Exercise: Which lines of the entries contain the word "Phys"? Please list them.

───── The records

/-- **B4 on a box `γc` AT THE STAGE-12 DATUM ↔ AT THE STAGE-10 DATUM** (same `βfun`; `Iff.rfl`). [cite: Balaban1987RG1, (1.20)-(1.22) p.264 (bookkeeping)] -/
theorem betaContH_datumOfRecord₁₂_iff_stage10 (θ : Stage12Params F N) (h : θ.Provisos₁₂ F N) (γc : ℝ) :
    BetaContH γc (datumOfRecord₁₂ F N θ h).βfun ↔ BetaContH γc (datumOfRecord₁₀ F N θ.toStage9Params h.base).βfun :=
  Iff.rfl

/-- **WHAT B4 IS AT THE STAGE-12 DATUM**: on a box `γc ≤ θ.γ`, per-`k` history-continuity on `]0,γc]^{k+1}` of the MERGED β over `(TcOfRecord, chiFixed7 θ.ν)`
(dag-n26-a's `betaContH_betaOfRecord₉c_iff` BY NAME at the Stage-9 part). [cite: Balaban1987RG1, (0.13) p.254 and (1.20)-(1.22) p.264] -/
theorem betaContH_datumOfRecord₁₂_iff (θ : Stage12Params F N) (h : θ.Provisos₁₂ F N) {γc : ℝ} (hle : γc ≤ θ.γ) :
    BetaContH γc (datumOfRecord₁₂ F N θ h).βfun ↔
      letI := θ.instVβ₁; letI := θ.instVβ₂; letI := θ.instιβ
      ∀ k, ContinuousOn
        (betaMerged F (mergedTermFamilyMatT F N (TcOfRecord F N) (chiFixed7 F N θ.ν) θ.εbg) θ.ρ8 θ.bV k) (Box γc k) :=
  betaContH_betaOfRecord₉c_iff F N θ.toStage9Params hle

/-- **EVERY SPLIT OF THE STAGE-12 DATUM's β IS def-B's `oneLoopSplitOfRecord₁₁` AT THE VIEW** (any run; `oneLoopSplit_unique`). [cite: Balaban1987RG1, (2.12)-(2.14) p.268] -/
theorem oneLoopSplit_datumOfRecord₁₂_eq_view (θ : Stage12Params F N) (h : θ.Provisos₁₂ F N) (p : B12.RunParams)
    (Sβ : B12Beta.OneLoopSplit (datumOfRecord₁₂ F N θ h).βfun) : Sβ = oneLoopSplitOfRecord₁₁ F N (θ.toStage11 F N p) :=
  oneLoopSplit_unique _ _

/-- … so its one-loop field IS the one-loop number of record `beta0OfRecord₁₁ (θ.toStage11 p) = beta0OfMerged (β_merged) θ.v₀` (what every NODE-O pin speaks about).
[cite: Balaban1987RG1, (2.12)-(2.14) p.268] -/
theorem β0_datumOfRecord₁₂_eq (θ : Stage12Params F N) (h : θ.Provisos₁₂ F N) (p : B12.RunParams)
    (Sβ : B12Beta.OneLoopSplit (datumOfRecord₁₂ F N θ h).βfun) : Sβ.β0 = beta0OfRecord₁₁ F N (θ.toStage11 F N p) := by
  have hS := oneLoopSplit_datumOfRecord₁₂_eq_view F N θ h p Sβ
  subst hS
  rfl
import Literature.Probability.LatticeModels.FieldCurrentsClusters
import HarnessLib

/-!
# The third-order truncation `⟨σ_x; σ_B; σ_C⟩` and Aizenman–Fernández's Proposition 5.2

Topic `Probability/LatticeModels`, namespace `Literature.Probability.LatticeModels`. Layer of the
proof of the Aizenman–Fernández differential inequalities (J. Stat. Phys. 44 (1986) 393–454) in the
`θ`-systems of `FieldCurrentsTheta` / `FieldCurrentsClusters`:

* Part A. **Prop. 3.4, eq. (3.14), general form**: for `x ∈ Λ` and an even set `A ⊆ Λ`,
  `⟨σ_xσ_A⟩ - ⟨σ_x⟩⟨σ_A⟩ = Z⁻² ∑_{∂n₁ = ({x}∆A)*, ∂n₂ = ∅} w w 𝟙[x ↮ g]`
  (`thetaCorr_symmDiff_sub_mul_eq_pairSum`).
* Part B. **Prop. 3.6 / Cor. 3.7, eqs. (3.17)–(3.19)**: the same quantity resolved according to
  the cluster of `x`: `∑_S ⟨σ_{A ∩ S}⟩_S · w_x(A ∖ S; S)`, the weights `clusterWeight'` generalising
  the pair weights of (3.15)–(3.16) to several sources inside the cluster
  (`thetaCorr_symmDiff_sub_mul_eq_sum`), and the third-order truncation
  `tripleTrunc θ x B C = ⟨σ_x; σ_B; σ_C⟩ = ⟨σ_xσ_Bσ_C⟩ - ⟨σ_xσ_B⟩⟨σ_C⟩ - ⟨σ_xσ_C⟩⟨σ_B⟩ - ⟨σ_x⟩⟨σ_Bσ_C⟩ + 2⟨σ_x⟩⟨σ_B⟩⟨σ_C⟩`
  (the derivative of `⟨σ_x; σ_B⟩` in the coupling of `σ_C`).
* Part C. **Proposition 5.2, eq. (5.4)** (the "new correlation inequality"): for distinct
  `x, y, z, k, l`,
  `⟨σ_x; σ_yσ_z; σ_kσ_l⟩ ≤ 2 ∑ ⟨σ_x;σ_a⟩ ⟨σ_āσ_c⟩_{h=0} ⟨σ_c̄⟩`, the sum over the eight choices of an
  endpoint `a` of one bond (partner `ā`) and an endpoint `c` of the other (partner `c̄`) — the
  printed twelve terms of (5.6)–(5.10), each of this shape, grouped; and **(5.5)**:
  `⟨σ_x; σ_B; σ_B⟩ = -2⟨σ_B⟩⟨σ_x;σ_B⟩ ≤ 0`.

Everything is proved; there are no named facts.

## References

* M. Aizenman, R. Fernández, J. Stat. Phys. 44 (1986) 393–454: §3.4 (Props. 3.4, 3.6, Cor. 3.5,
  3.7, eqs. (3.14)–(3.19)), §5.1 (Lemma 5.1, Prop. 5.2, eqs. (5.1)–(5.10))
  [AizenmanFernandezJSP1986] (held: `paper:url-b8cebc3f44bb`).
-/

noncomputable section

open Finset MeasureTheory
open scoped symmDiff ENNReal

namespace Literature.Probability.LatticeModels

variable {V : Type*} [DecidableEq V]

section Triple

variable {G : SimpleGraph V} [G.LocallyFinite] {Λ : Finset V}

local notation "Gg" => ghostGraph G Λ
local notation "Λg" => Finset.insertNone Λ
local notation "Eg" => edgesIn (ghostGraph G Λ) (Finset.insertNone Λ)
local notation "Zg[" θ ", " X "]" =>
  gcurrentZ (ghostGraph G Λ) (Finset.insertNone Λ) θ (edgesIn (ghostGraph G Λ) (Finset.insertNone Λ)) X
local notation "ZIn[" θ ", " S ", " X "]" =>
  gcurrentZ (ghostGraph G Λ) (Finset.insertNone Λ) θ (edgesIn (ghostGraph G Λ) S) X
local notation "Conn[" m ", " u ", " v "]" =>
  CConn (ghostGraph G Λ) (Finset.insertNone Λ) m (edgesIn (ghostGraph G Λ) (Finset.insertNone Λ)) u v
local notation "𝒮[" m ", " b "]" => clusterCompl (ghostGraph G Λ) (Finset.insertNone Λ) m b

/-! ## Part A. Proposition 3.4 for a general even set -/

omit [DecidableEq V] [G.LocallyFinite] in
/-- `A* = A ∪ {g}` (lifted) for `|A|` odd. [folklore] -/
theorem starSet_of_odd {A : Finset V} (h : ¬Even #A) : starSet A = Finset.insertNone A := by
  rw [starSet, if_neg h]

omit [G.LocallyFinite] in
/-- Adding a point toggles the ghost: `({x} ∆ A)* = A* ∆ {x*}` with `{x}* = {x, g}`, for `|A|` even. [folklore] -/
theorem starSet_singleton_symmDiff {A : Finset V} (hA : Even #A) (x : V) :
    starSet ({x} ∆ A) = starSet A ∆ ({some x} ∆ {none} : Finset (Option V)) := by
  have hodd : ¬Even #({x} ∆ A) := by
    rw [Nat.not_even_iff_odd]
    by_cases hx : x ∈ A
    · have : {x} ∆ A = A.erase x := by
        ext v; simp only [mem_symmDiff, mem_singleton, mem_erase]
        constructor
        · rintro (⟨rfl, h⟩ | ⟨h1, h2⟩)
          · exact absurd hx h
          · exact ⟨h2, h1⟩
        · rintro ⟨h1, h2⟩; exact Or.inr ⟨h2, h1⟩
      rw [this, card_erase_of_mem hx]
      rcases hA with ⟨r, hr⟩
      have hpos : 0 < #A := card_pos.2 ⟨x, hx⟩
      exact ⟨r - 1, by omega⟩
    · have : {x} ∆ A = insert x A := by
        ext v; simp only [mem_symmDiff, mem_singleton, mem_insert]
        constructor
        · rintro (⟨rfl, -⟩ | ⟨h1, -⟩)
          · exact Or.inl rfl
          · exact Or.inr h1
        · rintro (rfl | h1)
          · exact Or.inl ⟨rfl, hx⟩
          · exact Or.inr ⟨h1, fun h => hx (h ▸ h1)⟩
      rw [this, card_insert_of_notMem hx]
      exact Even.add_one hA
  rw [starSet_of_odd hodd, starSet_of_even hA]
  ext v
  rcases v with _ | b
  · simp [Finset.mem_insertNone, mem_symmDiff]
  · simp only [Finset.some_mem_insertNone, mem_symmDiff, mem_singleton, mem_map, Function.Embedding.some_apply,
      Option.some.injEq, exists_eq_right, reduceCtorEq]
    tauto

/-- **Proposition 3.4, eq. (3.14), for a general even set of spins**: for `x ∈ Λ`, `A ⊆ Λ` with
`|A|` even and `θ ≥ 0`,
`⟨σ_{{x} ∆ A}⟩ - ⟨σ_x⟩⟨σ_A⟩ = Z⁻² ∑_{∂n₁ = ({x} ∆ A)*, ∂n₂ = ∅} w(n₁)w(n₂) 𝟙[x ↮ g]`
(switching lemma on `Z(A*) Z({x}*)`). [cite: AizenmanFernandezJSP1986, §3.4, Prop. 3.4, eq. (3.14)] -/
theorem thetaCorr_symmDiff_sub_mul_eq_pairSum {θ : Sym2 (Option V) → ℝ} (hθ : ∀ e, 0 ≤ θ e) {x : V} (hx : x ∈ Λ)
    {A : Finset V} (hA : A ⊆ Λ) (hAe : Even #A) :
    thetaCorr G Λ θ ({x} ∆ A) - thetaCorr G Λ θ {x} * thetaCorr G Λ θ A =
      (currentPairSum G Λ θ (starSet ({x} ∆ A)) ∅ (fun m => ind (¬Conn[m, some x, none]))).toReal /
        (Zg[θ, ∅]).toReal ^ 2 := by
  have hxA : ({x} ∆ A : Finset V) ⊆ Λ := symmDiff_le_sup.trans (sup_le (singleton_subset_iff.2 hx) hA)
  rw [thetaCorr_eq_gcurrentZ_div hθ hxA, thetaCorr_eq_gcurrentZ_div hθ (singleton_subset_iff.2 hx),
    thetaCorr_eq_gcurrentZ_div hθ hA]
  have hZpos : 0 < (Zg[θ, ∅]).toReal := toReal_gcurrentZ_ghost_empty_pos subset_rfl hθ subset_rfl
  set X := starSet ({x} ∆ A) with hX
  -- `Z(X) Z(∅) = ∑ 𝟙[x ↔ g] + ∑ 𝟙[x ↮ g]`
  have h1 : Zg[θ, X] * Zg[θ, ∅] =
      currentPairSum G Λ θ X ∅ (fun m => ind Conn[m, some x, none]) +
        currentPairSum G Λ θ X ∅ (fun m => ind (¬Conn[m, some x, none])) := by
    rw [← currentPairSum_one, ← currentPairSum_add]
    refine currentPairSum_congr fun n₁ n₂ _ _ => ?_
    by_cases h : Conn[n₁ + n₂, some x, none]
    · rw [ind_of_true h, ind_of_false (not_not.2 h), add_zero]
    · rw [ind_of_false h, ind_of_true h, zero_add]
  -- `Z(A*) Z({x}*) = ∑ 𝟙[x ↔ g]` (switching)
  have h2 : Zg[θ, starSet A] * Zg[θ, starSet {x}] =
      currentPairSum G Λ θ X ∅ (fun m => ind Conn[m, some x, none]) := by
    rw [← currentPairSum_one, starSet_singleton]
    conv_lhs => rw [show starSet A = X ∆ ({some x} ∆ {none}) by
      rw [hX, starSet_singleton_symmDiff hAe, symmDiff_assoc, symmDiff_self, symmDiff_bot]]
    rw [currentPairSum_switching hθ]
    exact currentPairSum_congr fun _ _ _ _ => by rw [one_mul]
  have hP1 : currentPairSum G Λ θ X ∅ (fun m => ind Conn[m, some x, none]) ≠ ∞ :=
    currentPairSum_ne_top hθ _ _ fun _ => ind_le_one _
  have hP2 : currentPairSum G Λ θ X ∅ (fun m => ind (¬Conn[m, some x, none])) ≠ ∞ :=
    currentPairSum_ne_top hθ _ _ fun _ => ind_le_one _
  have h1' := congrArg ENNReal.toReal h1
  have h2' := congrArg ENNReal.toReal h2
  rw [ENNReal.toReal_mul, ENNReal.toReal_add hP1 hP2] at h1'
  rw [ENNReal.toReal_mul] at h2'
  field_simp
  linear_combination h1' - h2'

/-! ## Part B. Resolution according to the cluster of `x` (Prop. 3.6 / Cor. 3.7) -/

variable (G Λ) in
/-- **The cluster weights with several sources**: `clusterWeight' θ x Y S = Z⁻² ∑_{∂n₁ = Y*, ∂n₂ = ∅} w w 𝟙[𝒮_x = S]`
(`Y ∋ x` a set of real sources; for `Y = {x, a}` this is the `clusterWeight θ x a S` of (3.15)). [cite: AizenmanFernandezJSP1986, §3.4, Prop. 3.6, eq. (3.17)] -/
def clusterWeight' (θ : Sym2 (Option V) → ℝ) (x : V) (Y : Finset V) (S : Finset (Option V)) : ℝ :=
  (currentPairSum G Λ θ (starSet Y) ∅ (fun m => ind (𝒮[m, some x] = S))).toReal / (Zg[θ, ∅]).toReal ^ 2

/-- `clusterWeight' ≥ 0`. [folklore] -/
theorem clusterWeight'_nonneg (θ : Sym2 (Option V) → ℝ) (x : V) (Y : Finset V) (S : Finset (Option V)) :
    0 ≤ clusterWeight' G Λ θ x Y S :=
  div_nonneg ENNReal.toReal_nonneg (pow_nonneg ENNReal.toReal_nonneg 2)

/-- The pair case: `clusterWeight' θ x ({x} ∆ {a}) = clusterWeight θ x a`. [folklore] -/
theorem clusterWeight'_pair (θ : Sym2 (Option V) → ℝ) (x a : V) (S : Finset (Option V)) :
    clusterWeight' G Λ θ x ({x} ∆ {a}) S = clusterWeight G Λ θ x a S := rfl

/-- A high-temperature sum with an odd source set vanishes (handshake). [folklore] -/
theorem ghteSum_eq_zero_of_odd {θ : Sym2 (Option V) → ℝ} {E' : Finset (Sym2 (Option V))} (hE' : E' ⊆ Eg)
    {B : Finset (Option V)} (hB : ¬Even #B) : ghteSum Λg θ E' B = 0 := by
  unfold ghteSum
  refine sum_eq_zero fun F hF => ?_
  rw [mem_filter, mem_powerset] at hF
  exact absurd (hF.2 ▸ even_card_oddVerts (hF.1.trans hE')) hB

──────────

Task result:
proof of the Aizenman–Fernández differential inequalities (J. Stat. Phys. 44 (1986) 393–454) in the
* M. Aizenman, R. Fernández, J. Stat. Phys. 44 (1986) 393–454: §3.4 (Props. 3.4, 3.6, Cor. 3.5,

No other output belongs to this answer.